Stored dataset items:
*** Block opens ***
open Polynomial in
/-- `listLoopClip C ci ∈ FP` for every `ci ∈ FP`. [folklore] -/
theorem listLoopClip_mem_FP (C : ℕ) {ci : List Bool → List Bool} (hci : ci ∈ FP) : listLoopClip C ci ∈ FP :=
  loopFn_mem_FP (listBodyClip_mem_FP C hci) (length_listBodyClip_le C ci) X

/-- **Canonicalisation of list codes with a linearly bounded item canonicaliser** (nested
lists): `canonListFnC C ci`, the clipped loop. [folklore] -/
noncomputable def canonListFnC (C : ℕ) (ci : List Bool → List Bool) : List Bool → List Bool :=
  fanoutFn (onesFn ∘ fstF) (sndPow 2 ∘ listLoopClip C ci ∘ listInit)

/-- `canonListFnC C ci ∈ FP` for every `ci ∈ FP`. [folklore] -/
theorem canonListFnC_mem_FP (C : ℕ) {ci : List Bool → List Bool} (hci : ci ∈ FP) : canonListFnC C ci ∈ FP :=
  fanoutFn_mem_FP (comp_mem_FP onesFn_mem_FP fstF_mem_FP)
    (comp_mem_FP (sndPow_mem_FP 2) (comp_mem_FP (listLoopClip_mem_FP C hci) listInit_mem_FP))

/-- **Value of `canonListFnC`** when the clip is wide enough for the item map
(`|ci u| ≤ A |u| + B`, `A + B ≤ C`): the same as `canonListFn`. [folklore] -/
theorem canonListFnC_apply {C A B : ℕ} {ci : List Bool → List Bool} (hci : ∀ u, (ci u).length ≤ A * u.length + B)
    (hC : A + B ≤ C) (w : List Bool) :
    canonListFnC C ci w = boolPair (unaryEncodeNat (boolUnpair w).1.length)
      (itemsCanon ci (boolUnpair w).1.length (boolUnpair w).2) := by
  have hn : (boolUnpair w).1.length ≤ w.length := by
    have := length_boolUnpair_parts_le w; omega
  have hshort : ∀ i < (boolUnpair w).1.length,
      (ci (boolUnpair (sndF^[i] (boolUnpair w).2)).1).length ≤ C * (w.length + 1) := by
    intro i _
    have h1 := hci (boolUnpair (sndF^[i] (boolUnpair w).2)).1
    have h2 := length_item_le (boolUnpair w).2 i
    have h3 : (boolUnpair w).2.length ≤ w.length := by have := length_boolUnpair_parts_le w; omega
    nlinarith
  have hloop : listLoopClip C ci (listInit w) = boolPair w (boolPair []
      (boolPair (sndF^[(boolUnpair w).1.length] (boolUnpair w).2)
        (itemsCanon ci (boolUnpair w).1.length (boolUnpair w).2))) := by
    rw [listLoopClip, listInit_apply, fstF_boolPair, Polynomial.eval_X, iterate_loopStep _ _ _ _ _ hn,
      loopModel_listBodyClip ci w _ _ _ hshort, List.nil_append]
  rw [canonListFnC, fanoutFn_apply, Function.comp_apply, Function.comp_apply, Function.comp_apply, hloop]
  simp [onesFn, fstF]

/-- **`canonListFnC` re-encodes** (as `canonListFn_eq`, without the additive-bound restriction).
[folklore] -/
theorem canonListFnC_eq {α : Type} (e : Encoding α Bool) (d : List Bool → α)
    (hd : ∀ u, e.decode u = some (d u)) {ci : List Bool → List Bool} (hcieq : ∀ u, ci u = e.encode (d u))
    {C A B : ℕ} (hci : ∀ u, (ci u).length ≤ A * u.length + B) (hC : A + B ≤ C) (w : List Bool) :
    e.listBool.decode w = some (NegCNF.decList d (boolUnpair w).1.length (boolUnpair w).2) ∧
      canonListFnC C ci w = e.listBool.encode (NegCNF.decList d (boolUnpair w).1.length (boolUnpair w).2) := by
  constructor
  · simp only [Encoding.listBool, NegCNF.unaryDecodeNat_eq_length]
    exact NegCNF.listBoolDecode_eq e d hd _ _
  · rw [canonListFnC_apply hci hC]
    simp only [Encoding.listBool, NegCNF.length_decList, foldr_decList e d hcieq]

/-- **Linear size of `canonListFnC`**: `(A + B + 2) |w| + 2`, so it can itself serve as an item
canonicaliser one level up. [folklore] -/
theorem length_canonListFnC_le {C A B : ℕ} {ci : List Bool → List Bool} (hci : ∀ u, (ci u).length ≤ A * u.length + B)
    (hC : A + B ≤ C) (w : List Bool) : (canonListFnC C ci w).length ≤ (A + B + 2) * w.length + 2 := by
  rw [canonListFnC_apply hci hC]; exact length_listCanon_le hci w

end CanonCode

end Literature.Computability.Complexity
*** Block closes ***
**Task goal:**
Which lines of the data contain the string "exact"? Copy each one.

**Written response:**
    exact NegCNF.listBoolDecode_eq e d hd _ _
  rw [canonListFnC_apply hci hC]; exact length_listCanon_le hci w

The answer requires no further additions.